**Exercise goal**
This exercise asks for every line of the material that contains the word "hlastc".

**Data extract**

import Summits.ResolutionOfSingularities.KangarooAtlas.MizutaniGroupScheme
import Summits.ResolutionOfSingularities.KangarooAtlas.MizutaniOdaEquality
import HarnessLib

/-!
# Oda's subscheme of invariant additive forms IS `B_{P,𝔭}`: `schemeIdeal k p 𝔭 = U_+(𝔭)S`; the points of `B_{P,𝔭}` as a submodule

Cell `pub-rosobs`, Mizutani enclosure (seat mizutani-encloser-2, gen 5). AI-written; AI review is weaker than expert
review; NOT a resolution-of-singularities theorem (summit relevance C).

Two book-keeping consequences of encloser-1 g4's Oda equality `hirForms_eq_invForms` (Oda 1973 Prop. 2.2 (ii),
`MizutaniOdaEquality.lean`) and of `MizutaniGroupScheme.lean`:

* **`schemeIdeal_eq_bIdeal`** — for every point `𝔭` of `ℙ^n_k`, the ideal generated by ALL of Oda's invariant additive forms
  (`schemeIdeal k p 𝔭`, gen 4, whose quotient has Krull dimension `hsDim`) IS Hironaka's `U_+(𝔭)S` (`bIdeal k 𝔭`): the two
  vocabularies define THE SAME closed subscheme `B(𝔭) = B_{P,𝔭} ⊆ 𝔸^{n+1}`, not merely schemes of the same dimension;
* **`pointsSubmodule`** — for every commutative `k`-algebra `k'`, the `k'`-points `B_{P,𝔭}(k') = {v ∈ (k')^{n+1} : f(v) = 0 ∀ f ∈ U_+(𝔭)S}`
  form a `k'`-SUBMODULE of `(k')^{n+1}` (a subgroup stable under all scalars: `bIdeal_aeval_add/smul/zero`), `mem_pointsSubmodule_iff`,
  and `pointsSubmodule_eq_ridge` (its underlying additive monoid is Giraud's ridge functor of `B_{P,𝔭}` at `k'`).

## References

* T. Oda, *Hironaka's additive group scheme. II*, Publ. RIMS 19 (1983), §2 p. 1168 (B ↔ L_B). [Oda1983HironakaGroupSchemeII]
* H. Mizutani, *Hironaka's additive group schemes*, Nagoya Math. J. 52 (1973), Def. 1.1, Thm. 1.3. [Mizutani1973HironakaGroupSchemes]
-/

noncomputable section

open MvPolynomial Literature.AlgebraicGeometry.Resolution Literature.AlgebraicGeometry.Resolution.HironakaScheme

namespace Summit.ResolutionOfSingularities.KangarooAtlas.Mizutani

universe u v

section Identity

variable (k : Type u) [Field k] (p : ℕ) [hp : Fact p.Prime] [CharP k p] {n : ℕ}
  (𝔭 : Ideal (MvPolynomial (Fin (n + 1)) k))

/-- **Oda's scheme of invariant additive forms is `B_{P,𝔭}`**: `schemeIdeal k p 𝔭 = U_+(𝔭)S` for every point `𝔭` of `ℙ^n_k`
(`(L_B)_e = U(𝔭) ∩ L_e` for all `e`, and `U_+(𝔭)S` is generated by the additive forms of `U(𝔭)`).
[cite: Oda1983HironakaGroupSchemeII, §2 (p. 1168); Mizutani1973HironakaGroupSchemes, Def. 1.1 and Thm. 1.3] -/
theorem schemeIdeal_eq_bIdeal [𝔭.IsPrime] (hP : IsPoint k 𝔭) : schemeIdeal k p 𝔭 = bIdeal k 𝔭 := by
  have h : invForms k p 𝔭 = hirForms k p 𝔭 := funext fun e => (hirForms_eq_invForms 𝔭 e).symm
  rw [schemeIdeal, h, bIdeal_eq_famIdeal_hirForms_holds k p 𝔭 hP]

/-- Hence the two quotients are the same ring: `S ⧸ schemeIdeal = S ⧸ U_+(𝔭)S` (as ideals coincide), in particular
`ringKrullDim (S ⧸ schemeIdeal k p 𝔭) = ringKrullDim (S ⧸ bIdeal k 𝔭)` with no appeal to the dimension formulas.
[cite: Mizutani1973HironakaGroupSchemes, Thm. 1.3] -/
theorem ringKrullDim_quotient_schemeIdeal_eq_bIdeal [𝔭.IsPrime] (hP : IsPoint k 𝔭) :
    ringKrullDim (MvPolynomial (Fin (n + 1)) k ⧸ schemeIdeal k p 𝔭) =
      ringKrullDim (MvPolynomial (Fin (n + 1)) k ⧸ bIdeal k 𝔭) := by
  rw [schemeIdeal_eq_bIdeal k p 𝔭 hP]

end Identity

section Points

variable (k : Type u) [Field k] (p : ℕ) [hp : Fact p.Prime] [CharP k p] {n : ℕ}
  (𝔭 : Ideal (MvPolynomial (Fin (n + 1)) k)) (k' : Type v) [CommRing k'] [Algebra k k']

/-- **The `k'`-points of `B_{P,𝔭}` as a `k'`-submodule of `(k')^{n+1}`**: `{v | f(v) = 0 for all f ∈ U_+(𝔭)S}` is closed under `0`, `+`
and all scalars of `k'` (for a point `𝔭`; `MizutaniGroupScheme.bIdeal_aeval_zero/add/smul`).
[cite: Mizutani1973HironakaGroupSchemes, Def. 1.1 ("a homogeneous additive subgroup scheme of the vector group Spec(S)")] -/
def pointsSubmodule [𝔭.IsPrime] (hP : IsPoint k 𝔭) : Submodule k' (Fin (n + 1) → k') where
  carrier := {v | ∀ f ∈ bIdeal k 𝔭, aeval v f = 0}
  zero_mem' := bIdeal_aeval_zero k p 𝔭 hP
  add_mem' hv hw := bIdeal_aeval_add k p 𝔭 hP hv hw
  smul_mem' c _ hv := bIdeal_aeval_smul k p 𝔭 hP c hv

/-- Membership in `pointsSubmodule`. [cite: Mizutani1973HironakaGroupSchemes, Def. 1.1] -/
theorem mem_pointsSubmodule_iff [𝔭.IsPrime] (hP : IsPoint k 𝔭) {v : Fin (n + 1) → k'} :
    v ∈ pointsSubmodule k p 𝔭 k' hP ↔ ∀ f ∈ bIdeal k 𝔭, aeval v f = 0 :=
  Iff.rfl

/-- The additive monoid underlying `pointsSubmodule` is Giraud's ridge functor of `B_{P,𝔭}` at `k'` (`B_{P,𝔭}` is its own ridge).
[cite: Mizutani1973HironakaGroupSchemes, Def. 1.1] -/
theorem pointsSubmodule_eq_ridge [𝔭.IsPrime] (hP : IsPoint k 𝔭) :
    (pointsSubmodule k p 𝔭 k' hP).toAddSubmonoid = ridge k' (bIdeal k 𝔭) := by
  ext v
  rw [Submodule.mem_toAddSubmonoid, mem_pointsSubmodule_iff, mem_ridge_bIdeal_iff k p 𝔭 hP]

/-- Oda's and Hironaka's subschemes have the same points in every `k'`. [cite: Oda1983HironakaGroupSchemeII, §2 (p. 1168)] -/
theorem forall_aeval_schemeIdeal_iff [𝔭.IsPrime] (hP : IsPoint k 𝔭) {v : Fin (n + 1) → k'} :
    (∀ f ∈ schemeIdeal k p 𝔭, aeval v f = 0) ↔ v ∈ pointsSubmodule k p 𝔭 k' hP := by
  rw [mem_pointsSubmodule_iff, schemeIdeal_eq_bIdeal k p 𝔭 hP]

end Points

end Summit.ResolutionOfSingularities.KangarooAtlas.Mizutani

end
--
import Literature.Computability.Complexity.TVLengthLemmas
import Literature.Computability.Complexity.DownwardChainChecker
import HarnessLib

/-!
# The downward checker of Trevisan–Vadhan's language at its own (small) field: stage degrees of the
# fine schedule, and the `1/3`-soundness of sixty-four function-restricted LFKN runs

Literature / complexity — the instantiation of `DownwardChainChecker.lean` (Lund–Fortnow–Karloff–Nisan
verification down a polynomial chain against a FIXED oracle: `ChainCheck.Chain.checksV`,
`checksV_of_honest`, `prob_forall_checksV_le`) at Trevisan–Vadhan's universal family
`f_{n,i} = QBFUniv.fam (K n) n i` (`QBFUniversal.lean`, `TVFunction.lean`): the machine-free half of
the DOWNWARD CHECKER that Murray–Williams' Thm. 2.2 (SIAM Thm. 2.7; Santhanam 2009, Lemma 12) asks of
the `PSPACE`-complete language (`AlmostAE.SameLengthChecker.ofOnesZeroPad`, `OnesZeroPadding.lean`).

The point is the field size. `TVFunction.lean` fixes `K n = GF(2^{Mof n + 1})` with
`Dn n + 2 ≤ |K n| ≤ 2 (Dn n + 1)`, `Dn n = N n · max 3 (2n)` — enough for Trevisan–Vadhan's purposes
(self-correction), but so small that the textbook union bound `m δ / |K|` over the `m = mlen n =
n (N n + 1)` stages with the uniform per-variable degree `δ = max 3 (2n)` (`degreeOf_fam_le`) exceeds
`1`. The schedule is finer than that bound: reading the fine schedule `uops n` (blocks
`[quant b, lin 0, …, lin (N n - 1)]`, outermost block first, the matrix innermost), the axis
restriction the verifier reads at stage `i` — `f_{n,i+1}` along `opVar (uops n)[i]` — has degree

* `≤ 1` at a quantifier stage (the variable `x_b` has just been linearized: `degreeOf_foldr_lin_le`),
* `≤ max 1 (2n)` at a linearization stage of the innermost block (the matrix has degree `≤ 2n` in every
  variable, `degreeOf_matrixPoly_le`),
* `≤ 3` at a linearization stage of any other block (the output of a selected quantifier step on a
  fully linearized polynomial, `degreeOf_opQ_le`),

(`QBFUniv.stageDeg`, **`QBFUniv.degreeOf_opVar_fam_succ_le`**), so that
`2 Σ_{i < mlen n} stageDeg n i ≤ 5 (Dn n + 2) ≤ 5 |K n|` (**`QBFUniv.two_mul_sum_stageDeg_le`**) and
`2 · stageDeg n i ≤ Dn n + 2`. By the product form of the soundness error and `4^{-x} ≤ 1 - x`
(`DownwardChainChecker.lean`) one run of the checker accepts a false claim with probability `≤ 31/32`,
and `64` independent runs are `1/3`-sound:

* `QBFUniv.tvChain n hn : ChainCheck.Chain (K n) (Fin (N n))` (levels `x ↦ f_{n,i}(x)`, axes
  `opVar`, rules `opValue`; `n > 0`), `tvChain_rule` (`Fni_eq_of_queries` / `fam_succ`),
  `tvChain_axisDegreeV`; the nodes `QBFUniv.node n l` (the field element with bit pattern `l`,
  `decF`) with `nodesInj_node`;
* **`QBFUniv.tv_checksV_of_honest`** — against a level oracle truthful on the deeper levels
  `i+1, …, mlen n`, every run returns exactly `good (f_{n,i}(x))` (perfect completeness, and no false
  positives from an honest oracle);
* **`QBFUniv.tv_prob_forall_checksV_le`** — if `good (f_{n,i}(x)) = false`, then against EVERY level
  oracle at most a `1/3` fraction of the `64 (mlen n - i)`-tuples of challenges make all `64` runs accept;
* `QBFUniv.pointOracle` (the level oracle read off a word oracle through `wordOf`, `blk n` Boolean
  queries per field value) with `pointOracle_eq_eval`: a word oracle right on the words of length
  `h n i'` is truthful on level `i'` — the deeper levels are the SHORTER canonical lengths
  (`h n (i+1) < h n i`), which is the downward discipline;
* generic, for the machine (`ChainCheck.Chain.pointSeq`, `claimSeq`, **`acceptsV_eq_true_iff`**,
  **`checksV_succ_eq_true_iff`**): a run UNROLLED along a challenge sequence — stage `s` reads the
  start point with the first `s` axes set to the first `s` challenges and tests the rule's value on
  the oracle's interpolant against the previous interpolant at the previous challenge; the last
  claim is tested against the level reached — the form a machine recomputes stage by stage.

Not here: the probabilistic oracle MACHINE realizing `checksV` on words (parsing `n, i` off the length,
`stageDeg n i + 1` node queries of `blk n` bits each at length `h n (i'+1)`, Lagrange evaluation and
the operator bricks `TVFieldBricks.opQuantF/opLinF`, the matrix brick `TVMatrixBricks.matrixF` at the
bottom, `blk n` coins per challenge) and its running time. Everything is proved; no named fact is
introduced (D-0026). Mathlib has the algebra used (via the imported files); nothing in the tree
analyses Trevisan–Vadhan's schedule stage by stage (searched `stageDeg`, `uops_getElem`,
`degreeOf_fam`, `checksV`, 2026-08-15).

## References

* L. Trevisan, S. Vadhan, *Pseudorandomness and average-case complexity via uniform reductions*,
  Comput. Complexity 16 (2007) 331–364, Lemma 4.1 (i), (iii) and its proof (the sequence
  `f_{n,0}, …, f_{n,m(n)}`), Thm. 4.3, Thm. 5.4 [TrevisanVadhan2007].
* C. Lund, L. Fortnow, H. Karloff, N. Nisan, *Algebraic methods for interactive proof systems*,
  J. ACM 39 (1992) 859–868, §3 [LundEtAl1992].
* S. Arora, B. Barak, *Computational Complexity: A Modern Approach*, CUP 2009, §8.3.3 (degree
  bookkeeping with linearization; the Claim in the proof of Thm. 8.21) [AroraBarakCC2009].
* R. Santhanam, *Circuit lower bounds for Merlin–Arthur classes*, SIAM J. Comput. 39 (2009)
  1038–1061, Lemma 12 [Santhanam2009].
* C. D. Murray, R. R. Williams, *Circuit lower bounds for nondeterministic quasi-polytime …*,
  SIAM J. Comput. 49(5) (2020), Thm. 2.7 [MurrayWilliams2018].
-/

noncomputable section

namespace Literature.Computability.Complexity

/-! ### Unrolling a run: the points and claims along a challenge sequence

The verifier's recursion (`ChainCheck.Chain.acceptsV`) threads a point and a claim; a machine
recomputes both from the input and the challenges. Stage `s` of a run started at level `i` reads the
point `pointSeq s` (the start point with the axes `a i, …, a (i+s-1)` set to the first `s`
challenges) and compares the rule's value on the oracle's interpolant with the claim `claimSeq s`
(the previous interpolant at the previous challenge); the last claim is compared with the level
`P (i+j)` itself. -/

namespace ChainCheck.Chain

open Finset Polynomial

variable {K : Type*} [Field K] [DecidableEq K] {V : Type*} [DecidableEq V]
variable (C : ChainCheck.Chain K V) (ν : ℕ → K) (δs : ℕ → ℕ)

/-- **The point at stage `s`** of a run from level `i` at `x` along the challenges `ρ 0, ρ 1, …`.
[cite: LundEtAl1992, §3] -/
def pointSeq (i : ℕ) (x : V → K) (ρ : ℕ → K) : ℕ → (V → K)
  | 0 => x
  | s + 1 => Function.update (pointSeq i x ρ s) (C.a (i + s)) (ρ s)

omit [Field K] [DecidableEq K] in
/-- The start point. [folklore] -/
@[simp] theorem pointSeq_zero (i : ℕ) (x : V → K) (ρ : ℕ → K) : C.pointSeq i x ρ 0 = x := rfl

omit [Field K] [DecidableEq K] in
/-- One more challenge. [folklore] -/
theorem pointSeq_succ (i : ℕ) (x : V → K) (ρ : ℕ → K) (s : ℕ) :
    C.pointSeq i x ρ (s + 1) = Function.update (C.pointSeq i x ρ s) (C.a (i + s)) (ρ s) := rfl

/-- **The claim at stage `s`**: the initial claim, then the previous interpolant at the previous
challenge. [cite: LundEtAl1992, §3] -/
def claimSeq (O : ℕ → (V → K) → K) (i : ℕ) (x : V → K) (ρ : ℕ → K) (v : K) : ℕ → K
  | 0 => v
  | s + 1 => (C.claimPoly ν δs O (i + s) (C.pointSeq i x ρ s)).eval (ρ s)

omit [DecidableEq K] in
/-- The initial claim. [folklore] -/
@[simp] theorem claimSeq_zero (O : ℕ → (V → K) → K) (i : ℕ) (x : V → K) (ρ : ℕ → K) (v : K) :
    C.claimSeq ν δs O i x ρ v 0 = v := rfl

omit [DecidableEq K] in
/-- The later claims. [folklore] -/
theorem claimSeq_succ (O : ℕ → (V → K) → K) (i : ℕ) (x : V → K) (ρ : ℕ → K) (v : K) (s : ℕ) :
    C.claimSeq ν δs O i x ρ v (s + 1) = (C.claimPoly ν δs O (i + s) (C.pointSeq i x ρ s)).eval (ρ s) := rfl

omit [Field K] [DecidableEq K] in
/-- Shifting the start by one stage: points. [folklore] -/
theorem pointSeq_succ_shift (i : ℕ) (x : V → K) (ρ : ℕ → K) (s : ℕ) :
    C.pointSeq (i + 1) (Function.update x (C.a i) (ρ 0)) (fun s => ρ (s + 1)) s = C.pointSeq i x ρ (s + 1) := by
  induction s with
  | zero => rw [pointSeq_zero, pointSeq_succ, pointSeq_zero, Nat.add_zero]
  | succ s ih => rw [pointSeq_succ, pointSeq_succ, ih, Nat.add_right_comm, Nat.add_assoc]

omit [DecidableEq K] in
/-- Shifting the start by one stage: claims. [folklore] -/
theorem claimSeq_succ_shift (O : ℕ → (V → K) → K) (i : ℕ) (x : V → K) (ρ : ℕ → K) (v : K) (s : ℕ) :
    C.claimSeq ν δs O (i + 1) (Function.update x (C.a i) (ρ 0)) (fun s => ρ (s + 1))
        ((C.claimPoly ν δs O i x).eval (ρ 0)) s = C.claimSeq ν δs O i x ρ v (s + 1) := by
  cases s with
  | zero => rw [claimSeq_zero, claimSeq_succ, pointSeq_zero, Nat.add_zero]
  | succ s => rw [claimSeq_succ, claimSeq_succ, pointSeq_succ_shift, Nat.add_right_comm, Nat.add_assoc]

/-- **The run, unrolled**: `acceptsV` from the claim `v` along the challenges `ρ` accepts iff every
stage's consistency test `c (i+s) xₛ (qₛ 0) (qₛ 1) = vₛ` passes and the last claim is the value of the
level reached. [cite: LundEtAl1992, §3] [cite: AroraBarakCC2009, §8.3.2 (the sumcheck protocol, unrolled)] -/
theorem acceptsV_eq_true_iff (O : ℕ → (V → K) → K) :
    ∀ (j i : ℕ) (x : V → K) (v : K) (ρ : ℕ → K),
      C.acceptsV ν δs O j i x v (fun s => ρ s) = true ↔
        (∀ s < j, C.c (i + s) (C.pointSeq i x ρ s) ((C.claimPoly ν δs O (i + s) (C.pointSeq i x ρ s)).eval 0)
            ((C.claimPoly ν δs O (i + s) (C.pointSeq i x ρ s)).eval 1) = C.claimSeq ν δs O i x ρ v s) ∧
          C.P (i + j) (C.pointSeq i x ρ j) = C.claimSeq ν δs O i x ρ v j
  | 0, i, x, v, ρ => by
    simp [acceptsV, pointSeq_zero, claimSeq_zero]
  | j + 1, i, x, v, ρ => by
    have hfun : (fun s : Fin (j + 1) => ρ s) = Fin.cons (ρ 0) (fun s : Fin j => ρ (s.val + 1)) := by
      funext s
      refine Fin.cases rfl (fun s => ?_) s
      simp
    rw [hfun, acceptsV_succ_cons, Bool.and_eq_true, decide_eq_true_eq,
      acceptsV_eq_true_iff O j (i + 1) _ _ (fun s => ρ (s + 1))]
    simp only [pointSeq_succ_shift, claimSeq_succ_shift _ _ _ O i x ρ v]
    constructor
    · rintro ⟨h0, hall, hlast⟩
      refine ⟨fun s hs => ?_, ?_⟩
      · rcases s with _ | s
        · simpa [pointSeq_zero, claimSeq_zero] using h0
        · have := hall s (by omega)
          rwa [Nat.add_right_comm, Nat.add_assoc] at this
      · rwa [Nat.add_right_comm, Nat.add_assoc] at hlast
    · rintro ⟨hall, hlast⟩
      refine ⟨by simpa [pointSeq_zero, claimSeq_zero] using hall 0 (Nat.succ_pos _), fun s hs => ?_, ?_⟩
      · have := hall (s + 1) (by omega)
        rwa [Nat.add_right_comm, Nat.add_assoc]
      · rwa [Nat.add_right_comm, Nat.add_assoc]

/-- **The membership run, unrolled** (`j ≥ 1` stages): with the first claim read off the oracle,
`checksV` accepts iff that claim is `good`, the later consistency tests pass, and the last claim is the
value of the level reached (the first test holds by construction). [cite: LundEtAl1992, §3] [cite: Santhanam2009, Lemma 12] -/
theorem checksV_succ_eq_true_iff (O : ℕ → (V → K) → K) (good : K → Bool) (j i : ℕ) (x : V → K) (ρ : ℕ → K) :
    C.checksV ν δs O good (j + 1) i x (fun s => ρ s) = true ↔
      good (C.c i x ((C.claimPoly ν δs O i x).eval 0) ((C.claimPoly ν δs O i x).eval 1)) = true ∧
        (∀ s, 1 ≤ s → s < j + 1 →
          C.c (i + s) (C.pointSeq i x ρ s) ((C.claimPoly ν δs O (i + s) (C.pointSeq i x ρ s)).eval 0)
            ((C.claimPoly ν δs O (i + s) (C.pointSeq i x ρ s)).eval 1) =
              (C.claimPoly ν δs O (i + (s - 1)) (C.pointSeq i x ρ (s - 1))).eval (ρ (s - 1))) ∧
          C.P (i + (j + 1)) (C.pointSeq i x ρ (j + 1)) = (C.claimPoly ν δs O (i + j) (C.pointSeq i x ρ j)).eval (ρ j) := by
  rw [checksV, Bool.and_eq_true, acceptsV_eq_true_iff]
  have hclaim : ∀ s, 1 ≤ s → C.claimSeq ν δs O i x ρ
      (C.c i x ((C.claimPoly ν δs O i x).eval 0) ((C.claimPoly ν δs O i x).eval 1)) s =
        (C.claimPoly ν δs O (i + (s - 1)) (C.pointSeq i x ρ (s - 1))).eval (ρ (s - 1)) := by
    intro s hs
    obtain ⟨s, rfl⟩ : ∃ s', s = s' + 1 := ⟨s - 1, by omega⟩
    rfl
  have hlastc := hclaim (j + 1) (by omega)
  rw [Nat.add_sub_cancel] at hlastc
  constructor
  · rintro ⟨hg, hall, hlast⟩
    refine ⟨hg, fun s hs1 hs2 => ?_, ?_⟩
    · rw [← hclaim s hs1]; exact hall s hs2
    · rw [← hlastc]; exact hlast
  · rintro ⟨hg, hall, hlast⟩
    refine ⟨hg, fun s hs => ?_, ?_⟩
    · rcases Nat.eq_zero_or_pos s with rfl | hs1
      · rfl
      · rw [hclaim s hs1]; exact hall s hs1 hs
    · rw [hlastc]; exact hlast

**Solution for this task**
  have hlastc := hclaim (j + 1) (by omega)
  rw [Nat.add_sub_cancel] at hlastc
    · rw [← hlastc]; exact hlast
    · rw [hlastc]; exact hlast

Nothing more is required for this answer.